- **Brief**:
"theta" is the word to look for; copy each line of the listing where it occurs.

- **Data for the task**:
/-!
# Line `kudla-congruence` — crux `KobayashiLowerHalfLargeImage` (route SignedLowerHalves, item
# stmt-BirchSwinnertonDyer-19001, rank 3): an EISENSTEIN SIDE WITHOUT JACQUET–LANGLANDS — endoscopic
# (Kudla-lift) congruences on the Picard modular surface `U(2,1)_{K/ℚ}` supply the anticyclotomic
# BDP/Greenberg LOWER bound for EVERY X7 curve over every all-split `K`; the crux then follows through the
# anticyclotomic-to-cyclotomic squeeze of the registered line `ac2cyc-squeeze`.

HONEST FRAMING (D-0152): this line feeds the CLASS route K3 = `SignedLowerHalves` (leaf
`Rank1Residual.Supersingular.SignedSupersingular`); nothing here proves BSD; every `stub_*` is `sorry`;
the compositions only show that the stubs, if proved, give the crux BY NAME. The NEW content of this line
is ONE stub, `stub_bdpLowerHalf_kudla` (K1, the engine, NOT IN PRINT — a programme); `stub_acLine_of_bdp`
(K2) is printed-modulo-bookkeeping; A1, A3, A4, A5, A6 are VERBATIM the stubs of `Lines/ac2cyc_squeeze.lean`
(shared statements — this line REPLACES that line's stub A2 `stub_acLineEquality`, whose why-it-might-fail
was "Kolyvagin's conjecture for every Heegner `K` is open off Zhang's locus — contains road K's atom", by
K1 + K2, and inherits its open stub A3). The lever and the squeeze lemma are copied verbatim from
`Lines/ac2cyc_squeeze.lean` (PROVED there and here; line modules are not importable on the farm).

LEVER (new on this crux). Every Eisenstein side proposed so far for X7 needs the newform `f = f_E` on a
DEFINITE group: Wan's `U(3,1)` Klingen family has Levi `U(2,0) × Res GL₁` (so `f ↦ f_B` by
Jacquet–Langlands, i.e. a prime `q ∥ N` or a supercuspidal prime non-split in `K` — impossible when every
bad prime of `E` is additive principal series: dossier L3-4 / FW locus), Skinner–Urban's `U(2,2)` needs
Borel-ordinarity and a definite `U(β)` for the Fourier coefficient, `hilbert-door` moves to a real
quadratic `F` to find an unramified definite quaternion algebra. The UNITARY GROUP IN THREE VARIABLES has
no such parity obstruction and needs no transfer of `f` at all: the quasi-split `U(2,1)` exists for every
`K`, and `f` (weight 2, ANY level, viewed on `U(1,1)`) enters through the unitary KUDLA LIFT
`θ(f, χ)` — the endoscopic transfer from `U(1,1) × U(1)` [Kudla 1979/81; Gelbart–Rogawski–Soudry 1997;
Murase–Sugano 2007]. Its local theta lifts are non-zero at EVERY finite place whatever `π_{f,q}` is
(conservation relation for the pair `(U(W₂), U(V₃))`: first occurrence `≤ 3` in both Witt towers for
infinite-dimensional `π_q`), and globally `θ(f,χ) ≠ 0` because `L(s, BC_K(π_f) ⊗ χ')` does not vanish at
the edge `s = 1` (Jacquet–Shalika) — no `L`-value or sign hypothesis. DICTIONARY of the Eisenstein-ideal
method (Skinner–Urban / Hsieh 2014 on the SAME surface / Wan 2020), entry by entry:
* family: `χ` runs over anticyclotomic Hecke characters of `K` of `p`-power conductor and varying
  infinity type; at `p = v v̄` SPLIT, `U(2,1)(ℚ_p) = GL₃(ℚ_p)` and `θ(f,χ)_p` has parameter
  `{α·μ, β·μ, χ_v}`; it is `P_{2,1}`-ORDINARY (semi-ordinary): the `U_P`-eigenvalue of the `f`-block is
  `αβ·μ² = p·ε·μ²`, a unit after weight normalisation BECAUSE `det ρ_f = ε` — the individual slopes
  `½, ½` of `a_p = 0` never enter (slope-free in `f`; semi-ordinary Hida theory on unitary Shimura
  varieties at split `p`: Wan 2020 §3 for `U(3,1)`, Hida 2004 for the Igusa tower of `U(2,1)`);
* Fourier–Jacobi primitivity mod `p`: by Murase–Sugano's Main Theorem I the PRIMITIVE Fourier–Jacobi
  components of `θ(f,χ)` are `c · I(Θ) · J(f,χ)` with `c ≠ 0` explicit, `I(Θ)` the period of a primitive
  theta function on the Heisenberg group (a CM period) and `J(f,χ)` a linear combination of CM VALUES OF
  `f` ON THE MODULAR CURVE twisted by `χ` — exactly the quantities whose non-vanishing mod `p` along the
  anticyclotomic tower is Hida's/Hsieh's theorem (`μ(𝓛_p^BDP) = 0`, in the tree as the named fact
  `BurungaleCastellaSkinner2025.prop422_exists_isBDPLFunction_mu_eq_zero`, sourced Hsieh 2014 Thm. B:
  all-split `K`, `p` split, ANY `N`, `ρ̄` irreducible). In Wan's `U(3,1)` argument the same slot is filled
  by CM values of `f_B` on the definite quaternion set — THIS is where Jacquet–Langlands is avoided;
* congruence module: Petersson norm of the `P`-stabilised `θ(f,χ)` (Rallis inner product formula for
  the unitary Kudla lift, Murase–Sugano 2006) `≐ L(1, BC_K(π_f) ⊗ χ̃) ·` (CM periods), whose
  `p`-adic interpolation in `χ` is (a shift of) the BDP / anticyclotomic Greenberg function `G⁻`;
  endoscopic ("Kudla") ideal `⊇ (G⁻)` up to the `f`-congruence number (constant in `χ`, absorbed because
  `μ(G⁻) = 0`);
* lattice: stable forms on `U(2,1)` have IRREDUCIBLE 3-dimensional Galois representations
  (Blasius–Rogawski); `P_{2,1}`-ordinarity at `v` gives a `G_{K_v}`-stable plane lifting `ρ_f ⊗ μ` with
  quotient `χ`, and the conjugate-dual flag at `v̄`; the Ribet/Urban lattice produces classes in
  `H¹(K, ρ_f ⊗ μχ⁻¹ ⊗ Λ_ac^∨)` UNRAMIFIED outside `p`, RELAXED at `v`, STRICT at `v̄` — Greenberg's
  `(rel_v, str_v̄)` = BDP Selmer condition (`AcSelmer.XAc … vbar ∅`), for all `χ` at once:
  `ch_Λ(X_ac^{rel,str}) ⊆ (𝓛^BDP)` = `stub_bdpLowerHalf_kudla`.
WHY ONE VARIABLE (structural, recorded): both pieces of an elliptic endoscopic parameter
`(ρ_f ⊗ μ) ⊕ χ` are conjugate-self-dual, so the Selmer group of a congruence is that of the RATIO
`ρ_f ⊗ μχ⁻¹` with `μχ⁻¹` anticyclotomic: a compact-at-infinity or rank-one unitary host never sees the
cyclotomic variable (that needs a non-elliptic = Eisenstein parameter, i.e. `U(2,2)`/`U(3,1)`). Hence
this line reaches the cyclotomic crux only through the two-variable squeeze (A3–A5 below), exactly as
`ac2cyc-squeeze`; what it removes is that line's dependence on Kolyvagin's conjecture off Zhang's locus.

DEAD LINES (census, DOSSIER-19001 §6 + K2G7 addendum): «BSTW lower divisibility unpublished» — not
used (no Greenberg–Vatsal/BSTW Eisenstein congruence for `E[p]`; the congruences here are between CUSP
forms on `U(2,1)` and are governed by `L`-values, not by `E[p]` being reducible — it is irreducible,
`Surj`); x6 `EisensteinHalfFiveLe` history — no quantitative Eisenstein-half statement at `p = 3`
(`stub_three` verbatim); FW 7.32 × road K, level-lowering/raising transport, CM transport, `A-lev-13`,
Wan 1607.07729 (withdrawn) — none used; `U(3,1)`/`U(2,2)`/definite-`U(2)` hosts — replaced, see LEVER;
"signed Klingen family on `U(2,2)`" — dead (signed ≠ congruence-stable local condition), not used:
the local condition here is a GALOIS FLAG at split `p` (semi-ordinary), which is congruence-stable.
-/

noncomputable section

- **Response area**:
Murase–Sugano 2007]. Its local theta lifts are non-zero at EVERY finite place whatever `π_{f,q}` is
  theta function on the Heisenberg group (a CM period) and `J(f,χ)` a linear combination of CM VALUES OF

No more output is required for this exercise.